A Different Alice
Alice walked out of the kitchen into the sunlight, shutting the door carefully behind her. She stepped delicately along the mossy path towards the end of the garden where an old stone wall hid another, smaller garden. Overgrown and choked with garden detritus – old flowerpots, abandoned sieves, an old-fashioned cylinder lawnmower, rusted solid and missing part of its wooden handle – it remained her favourite place. A secret garden; a place of dreams.
The sun sparkled on the small clear plastic gems that spangled the black velvet band that kept her long white-blonde hair in place. As she reached the gate she smoothed the front of her blue pinafore dress, lest she enter her magic kingdom in a manner other than immaculate. Neatness was important, she knew. Neatness of dress, body and mind.

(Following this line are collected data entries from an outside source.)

import Mathlib
import Literature.Computability.AlgebraicComplexity.ASSS16GcdTrickFormulas
import Literature.Computability.AlgebraicComplexity.ASSS16RecursionBound
import HarnessLib

/-!
# [ASSS16] Lemma 4.2 (`lem:descent-jacobian`, "evolution via factoring") — the level/Jacobian
# assembly on the FSV occur-`k` formula model

Agrawal–Saha–Saptharishi–Saxena, *Jacobian hits circuits* [ASSS16] (arXiv:1111.0582; STOC 2012),
§4 Lemma 4.2 = Appendix §7.3 `lem:descent-jacobian` (locator: paper:arxiv-1111.0582 p0010.txt:L12–L33,
p0018.txt:L72–L130, p0019.txt:L1–L13). Printed: "Let `𝒰` be a set of `r_ℓ` derivatives (of orders up
to `c_ℓ`) of gates `𝒢_𝒰` at level `ℓ`, and `𝒰'` be a transcendence basis of `𝒰`. Any
`|𝒰'| × |𝒰'|` minor of `𝒥_x(𝒰')` is of the form `∏_i V_i^{e_i}`, where `V_i`'s are polynomials in at
most `r_{ℓ+1} := (c_ℓ+1) · 2^{c_ℓ+1} k · r_ℓ²` many derivatives (of order up to `c_{ℓ+1} := c_ℓ + 1`)
of disjoint groups of children of `𝒢_𝒰`." Proof (§7.3): for each gate `G` take `V_G` common from
its `e_G` rows by Lemma 4.1 (the gcd trick), leaving entries `Δ_{S_i} G'`; "`Δ_{S_i}G'` is a
polynomial in the children of `G'` and their at most `(2^{c_ℓ+1} - 1)·k(c_ℓ+1)` many derivatives";
"`det(M)` can be expressed as a product `∏_G V_G^{e_G}` and a polynomial `V` in at most
`k(r_ℓ c_ℓ + r_ℓ²) + r_ℓ²·(2^{c_ℓ+1} - 1)k(c_ℓ+1) ≤ (c_ℓ+1)2^{c_ℓ+1} k r_ℓ²` derivatives (of order up to
`c_ℓ + 1`) of a group of gates in level `ℓ + 1`".

## What is typed here (RULINGS (34)(c)/(35) of the val-lit cell: the formula-model assembly on top of
## the polynomial algebra `ASSS16DerivativeAlgebra` and the formula-level gcd trick
## `ASSS16GcdTrickFormulas`, val-lit t21)

In the GENERATOR form of §4 needed for FSV Thm. 48 (`FSV2018_thm48_topFanIn`, the abstract sparse
block `Φ` hits every bottom-level minor at once) neither the "disjoint groups" clause nor the global
level structure of `C` is used: occur-`k`, size `≤ s` and depth `≤ d` are PER-GATE properties
inherited by sub-formulas, so a "level" is just a finite family of occur formulas obeying these
resource bounds, a leaf above the bottom level persists to the next level as its own child, and the
rows of the minor are factored ONE ROW AT A TIME (`W_u = var(T_u) ∪ {x_v}`, `|W_u| ≤ c + r`), which
reproduces the printed count exactly.

* `ASSS16.descentRow` — one row: `∂_{x_v} Δ_T G = V · (row_v)` with `V = ∏_{j ∉ P} H_j^{e_j}` a power
  product of children of `G` free of `W`, every `row_v` a polynomial in the `≤ k(c+r)` kept children
  `H_j`, `j ∈ P`, and their derivatives `Δ_γ H_j`, `0 ≠ γ ≤ x_{v'} + T`, involving every variable of `γ`.
* `ASSS16.descentJacobian` — **Lemma 4.2**: for a family `U_u = Δ_{T_u} G_u` (`|T_u| ≤ c`, gates with
  occur `≤ k`, size `≤ s`, depth `≤ d`) and any `r × r` Jacobian sub-matrix,
  `det = (∏_j K_j^{e_j}) · V` with the `K_j` sub-formulas of depth `≤ d - 1` (the `V_G`'s) and `V` a
  polynomial in `m' ≤ k(rc + r²) + r²(2^{c+1} - 1)k(c+1) ≤ (c+1)2^{c+1}kr²` derivatives of order
  `≤ c + 1` of sub-formulas of depth `≤ max (d-1) 2` with occur `≤ k`, size `≤ s` (the next level).
* `ASSS16.one_le_of_det_ne_zero` — a non-empty non-zero minor forces `k ≥ 1` (so the next level's
  budget `r_{ℓ+1} = (c_ℓ+1)2^{c_ℓ+1}k r_ℓ²` is `≥ 1` whenever the `V_G` factors matter);
  `ASSS16.level_count_le_asssRec_succ` — the count as one step of F1's `asssRec`;
  `ASSS16.lemma_4_2` — `descentJacobian` in the binder shape of the keystone's hypothesis `hL42`.
* `ASSS16.map_prod_pow_ne_zero_of_ne_zero` — transfer of non-vanishing of the factor `∏_j K_j^{e_j}`
  along a ring map into a domain, needing the factors preserved only when they are non-zero (the
  exponent-`0` factors of `+` rows may vanish; companion of `ASSS16.map_prod_pow_ne_zero` of
  `ASSS16DescentFaithful`, which asks every factor to be preserved).

Honest framing: bookkeeping toward the val-lit N1 bypass of FSV Thm. 48 (plan
HOME/np/p1g3-THM48-provenance-and-plan.md, F2/F4); `VP ≠ VNP` is NOT proved and nothing here bears on it.

## References
* [AgrawalEtAl2011] arXiv:1111.0582, §4 Lemma 4.2 / §7.3 `lem:descent-jacobian` (locator:
  paper:arxiv-1111.0582 p0010.txt:L12–L33; p0018.txt:L72–L130; p0019.txt:L1–L13).
* [ForbesShpilkaVolk2018] Def. 45 (seq.) = ToC Def. 5.21 — the occur-`k` formula model.
-/

noncomputable section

She pulled a large key from the pocket of her dress and put it into the lock. With a satisfactory click the gate opened as she turned the handle, breathless with anticipation. Would everything be as she had left it? Undisturbed by the interfering hands of adults – her parents or Old Dewey, the gardener? She leaned through the doorway. Her feet, shod in black patent leather fastened with a buttoned strap, held back, seemingly independent of her body. Her white ankle socks, stark against the curve of black patent, were adorned with little red stars.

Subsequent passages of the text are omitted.